= Directions for this task =
Lines from the top of the entries down to the line with "claim that NS blows up." must be set down exactly as they stand, with both ends retained.

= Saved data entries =
■ ■ ■

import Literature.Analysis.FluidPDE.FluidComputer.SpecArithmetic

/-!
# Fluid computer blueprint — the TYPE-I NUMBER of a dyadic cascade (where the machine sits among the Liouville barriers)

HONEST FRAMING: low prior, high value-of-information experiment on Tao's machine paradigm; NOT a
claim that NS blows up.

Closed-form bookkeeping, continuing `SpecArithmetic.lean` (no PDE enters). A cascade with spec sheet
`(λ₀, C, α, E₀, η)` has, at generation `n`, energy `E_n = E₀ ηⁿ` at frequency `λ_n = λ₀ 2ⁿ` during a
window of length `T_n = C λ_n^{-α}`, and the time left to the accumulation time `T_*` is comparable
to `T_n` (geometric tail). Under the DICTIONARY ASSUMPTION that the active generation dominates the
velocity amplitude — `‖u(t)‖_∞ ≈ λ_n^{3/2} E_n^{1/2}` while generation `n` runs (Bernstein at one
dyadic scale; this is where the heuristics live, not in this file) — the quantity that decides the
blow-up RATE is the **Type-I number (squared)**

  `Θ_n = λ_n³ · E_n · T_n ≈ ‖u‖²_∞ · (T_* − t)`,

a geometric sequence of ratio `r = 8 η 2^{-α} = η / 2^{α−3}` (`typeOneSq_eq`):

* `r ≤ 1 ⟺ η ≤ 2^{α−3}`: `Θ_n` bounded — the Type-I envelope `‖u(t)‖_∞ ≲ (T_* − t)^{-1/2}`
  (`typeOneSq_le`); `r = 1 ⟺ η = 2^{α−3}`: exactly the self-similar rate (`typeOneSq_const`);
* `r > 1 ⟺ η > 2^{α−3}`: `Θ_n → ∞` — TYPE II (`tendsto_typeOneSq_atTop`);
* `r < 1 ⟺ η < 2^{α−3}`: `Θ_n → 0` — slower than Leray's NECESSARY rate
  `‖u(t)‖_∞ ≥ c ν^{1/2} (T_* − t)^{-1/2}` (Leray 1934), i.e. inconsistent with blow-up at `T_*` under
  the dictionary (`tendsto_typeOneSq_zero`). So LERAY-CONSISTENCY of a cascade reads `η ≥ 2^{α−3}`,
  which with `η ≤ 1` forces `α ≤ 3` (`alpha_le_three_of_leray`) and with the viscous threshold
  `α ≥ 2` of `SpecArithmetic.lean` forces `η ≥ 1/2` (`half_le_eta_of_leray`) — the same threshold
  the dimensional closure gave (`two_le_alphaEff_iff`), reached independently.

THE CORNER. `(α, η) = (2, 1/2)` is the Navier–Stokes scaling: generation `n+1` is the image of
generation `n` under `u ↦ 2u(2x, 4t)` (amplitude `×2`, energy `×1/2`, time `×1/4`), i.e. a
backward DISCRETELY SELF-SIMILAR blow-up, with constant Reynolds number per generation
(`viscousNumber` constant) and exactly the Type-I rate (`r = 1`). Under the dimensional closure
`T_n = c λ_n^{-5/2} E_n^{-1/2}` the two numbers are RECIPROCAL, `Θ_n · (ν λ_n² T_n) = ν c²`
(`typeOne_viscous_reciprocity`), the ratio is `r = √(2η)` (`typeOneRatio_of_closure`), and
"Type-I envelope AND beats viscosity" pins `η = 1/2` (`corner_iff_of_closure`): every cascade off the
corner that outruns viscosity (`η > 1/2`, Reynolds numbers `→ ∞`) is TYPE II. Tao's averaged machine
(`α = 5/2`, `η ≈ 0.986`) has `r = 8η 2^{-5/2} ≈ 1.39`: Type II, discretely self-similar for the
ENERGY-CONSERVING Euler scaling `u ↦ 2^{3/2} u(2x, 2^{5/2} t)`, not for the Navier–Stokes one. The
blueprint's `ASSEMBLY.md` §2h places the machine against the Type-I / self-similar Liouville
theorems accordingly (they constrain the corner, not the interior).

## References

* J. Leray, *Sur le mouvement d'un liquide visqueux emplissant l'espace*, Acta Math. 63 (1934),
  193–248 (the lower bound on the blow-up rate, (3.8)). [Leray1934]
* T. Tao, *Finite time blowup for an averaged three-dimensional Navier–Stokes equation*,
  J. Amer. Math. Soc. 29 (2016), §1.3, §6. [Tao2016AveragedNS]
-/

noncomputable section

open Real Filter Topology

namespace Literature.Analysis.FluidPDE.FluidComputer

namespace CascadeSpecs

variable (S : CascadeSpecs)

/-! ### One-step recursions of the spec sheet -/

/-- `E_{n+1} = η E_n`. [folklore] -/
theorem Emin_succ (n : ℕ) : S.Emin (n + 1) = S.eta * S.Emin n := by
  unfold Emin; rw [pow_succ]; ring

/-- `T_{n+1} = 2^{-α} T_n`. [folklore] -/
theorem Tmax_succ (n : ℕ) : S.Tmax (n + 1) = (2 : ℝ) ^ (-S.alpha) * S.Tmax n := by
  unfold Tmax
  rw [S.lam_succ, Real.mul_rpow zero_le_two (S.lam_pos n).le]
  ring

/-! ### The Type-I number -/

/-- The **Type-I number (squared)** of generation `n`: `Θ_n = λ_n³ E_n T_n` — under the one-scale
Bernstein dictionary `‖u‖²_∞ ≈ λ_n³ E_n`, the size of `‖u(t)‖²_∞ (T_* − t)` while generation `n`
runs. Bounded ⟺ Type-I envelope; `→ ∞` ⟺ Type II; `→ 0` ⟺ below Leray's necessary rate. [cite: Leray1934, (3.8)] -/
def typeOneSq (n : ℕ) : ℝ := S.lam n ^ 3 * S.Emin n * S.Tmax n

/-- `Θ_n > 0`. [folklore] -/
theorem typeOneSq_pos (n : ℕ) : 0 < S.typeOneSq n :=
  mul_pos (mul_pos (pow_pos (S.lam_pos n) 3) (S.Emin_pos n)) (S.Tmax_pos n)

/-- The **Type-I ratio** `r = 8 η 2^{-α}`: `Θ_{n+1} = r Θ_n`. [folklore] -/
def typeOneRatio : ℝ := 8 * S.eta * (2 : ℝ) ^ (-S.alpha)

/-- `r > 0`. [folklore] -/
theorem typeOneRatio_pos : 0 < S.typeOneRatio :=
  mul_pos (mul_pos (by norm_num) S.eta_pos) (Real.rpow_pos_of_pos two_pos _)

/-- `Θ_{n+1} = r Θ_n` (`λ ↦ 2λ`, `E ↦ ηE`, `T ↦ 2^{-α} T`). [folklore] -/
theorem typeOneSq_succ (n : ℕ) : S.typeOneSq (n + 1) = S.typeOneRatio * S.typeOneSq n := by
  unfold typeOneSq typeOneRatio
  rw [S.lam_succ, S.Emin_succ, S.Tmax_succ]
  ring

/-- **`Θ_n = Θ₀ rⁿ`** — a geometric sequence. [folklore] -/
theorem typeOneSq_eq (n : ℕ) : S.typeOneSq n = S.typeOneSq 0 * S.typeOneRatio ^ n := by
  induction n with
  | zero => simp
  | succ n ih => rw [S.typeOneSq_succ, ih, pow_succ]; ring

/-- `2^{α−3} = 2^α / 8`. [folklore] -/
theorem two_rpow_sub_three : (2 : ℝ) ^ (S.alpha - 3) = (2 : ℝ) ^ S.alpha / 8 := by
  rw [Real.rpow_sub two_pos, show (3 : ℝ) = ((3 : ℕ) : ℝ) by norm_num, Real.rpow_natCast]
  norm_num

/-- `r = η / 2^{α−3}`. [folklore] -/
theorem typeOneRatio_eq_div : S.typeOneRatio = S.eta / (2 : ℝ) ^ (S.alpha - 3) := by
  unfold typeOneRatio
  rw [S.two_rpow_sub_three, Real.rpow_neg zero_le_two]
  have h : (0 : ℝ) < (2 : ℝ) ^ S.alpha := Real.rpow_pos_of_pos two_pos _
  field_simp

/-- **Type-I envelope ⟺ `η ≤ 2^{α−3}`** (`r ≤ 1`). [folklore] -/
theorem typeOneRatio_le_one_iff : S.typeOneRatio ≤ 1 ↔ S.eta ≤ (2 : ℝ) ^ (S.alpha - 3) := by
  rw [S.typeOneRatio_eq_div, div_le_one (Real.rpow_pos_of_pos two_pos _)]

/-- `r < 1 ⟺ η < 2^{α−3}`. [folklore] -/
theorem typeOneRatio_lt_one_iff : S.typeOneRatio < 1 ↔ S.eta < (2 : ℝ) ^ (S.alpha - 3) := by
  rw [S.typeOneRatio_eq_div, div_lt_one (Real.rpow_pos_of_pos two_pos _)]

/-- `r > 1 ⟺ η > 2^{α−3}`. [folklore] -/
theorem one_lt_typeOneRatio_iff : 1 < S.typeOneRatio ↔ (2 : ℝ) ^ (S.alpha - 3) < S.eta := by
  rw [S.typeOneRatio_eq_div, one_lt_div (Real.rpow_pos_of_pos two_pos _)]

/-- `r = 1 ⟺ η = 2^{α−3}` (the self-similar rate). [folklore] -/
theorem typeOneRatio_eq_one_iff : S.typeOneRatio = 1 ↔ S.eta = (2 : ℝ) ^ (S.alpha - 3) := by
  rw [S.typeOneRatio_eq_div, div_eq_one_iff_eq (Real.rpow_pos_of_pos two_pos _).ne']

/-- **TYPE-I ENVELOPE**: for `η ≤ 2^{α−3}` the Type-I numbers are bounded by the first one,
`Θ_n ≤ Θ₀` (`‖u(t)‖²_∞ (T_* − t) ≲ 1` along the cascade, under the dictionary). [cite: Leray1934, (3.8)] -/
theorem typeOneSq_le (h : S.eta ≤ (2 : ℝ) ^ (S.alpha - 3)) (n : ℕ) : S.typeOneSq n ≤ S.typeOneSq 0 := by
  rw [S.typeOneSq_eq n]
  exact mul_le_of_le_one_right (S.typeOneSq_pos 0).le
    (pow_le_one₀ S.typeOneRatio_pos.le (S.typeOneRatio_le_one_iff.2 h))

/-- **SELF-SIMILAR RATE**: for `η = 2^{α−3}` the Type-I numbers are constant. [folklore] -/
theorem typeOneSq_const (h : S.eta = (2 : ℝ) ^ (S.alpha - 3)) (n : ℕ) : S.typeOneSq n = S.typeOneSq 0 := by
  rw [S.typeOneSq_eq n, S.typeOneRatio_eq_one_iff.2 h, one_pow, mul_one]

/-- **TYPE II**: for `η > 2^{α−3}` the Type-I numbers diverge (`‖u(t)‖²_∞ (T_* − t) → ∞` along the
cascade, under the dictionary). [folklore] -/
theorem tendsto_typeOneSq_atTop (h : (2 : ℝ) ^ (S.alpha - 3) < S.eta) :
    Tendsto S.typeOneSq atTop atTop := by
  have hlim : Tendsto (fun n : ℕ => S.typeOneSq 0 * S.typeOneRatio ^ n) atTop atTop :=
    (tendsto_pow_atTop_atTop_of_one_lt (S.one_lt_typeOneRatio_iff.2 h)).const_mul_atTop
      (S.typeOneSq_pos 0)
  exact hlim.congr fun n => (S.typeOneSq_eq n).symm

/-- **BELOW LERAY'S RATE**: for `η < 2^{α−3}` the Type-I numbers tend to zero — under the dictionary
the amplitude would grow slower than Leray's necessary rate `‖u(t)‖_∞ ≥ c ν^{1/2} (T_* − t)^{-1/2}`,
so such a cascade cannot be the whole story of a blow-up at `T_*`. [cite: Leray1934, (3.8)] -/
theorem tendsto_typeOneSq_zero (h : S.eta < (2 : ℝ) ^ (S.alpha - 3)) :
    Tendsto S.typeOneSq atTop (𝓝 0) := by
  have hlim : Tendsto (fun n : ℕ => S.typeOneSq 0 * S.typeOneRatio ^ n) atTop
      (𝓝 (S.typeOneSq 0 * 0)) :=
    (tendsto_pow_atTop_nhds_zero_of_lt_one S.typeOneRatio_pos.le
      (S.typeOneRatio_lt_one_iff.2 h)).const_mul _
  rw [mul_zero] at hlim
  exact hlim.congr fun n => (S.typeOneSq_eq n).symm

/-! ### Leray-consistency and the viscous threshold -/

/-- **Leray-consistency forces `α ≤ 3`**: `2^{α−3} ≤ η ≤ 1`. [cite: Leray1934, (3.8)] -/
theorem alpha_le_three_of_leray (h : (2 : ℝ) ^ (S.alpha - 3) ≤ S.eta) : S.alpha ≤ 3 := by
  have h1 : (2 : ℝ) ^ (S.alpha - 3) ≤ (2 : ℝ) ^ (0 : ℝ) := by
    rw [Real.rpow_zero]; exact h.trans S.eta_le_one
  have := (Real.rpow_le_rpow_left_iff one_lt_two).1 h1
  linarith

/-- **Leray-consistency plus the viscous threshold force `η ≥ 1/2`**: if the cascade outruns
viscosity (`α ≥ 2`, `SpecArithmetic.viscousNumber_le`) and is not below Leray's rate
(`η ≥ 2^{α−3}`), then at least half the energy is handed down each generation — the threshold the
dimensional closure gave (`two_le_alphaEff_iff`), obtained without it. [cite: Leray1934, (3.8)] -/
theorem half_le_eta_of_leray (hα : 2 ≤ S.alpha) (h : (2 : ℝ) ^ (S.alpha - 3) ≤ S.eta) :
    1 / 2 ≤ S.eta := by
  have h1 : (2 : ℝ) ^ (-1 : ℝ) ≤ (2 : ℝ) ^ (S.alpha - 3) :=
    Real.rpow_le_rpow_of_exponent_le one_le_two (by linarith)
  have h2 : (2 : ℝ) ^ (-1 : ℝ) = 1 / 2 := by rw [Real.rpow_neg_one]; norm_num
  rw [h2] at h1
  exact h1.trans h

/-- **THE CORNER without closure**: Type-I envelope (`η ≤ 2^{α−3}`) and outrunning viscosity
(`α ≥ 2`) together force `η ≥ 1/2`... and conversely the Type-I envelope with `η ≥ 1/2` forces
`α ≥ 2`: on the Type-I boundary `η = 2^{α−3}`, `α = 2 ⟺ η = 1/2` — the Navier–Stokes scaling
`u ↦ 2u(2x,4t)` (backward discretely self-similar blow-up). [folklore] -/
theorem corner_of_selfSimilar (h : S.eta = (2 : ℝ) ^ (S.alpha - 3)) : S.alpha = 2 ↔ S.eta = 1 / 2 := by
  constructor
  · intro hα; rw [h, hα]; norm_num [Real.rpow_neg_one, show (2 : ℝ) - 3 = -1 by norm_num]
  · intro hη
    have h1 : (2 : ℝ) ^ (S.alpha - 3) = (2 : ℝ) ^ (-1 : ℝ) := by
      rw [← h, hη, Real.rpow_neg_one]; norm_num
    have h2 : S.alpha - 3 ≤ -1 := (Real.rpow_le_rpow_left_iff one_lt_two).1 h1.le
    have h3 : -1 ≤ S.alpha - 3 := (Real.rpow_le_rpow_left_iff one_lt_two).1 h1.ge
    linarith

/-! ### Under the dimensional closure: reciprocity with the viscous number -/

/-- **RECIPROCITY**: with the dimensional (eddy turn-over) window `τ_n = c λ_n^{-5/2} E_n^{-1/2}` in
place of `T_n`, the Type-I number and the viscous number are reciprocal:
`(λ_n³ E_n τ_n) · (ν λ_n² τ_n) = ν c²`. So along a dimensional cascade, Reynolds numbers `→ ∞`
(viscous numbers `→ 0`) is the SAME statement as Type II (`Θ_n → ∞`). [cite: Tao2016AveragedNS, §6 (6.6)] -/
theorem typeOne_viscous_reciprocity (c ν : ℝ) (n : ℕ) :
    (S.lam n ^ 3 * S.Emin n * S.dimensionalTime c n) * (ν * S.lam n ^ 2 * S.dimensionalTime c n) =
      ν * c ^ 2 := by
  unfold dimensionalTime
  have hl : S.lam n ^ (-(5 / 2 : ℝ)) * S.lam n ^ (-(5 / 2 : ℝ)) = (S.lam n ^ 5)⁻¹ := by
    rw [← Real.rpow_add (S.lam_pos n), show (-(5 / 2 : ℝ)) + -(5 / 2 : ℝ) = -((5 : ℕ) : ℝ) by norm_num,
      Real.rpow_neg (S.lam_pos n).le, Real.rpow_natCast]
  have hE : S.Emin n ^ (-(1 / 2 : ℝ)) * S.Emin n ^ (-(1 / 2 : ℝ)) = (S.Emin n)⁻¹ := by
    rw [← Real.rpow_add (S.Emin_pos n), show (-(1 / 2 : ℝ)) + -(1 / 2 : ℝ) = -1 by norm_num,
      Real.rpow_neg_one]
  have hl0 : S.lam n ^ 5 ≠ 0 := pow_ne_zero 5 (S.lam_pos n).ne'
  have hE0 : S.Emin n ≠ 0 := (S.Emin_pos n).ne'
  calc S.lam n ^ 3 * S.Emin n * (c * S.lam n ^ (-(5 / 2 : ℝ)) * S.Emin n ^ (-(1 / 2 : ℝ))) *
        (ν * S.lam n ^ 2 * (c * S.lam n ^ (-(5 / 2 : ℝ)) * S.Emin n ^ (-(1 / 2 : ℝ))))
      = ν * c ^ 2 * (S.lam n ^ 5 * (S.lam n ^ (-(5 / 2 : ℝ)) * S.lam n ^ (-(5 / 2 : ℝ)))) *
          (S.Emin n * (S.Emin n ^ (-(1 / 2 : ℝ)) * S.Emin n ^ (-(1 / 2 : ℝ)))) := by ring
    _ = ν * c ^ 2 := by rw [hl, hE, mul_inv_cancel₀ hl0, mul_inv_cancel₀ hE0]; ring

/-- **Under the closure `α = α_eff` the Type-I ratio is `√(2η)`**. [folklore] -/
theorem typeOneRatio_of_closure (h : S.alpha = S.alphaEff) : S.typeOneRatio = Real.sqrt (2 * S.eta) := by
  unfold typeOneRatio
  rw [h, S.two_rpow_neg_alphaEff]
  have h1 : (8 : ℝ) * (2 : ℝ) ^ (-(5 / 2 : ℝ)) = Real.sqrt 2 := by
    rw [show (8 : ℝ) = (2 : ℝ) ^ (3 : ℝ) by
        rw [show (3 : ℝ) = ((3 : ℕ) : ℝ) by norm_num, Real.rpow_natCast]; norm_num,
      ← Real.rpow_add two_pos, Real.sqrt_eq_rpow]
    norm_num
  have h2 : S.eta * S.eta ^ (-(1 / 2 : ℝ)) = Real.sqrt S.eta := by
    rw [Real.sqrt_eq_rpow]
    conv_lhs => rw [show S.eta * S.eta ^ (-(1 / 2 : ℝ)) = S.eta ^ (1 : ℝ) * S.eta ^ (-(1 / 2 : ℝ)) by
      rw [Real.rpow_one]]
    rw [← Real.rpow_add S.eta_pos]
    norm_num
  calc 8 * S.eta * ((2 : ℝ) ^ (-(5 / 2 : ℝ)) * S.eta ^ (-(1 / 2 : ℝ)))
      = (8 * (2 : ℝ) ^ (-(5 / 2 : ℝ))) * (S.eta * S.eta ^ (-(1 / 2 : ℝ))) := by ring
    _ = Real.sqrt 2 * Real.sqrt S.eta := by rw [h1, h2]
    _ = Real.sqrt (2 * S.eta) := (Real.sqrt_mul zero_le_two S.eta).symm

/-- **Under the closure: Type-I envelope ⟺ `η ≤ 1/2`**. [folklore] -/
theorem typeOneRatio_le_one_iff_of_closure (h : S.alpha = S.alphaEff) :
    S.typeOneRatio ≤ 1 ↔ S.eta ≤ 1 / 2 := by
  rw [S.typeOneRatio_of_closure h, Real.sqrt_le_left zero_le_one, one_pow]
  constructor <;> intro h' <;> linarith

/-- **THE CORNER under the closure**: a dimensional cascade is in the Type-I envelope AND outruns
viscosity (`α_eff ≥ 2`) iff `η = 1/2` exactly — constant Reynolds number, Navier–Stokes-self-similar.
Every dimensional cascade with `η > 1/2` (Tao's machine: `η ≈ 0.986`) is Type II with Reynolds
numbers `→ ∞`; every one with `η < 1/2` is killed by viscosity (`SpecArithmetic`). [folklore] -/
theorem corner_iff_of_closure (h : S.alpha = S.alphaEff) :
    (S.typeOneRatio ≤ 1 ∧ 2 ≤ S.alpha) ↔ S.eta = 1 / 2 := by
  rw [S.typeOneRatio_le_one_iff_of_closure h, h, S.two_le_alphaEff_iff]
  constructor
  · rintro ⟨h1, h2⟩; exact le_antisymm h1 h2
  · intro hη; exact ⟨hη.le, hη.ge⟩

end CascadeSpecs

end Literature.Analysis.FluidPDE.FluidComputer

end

■ ■ ■

= Solution for this exercise =
import Literature.Analysis.FluidPDE.FluidComputer.SpecArithmetic

/-!
# Fluid computer blueprint — the TYPE-I NUMBER of a dyadic cascade (where the machine sits among the Liouville barriers)

HONEST FRAMING: low prior, high value-of-information experiment on Tao's machine paradigm; NOT a
claim that NS blows up.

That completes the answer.